» WHAT TO WORK ON
Only one stretch of the listing below is wanted: every line from the first to the line containing "coordinates), §5.1 (p. 1575)].", set down exactly.

RECORDS Start Marker

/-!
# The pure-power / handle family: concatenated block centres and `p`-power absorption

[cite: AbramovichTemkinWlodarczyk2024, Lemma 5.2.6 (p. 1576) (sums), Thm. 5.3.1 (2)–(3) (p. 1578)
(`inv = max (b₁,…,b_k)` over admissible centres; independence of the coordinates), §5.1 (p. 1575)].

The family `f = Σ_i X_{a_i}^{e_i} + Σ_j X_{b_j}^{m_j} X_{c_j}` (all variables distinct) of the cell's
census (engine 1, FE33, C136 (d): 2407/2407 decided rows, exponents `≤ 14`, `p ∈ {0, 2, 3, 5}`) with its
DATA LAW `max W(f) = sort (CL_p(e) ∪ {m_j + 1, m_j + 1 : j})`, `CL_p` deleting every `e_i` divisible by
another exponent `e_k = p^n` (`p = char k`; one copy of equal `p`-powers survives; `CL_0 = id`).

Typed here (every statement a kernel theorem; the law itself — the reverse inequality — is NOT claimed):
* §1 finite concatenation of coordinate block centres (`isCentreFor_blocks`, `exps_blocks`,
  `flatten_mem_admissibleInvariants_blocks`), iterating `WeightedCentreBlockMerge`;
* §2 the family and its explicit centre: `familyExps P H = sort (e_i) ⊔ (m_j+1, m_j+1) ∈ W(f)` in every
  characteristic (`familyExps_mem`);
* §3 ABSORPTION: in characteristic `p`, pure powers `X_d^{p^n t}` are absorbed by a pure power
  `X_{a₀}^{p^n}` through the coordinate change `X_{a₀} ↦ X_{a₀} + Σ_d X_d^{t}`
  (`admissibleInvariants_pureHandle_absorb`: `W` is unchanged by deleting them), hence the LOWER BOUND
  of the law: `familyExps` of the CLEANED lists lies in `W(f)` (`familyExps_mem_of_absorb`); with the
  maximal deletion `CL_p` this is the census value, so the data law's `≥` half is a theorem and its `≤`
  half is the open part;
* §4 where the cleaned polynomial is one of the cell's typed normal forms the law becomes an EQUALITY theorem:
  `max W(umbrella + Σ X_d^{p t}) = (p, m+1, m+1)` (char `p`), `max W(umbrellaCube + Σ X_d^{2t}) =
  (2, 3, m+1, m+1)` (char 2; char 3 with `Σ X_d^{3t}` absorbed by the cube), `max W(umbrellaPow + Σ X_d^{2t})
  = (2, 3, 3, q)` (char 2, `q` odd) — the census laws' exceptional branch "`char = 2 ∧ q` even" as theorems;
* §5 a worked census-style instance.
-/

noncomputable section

RECORDS End Marker

» ANSWER
/-!
# The pure-power / handle family: concatenated block centres and `p`-power absorption

[cite: AbramovichTemkinWlodarczyk2024, Lemma 5.2.6 (p. 1576) (sums), Thm. 5.3.1 (2)–(3) (p. 1578)
(`inv = max (b₁,…,b_k)` over admissible centres; independence of the coordinates), §5.1 (p. 1575)].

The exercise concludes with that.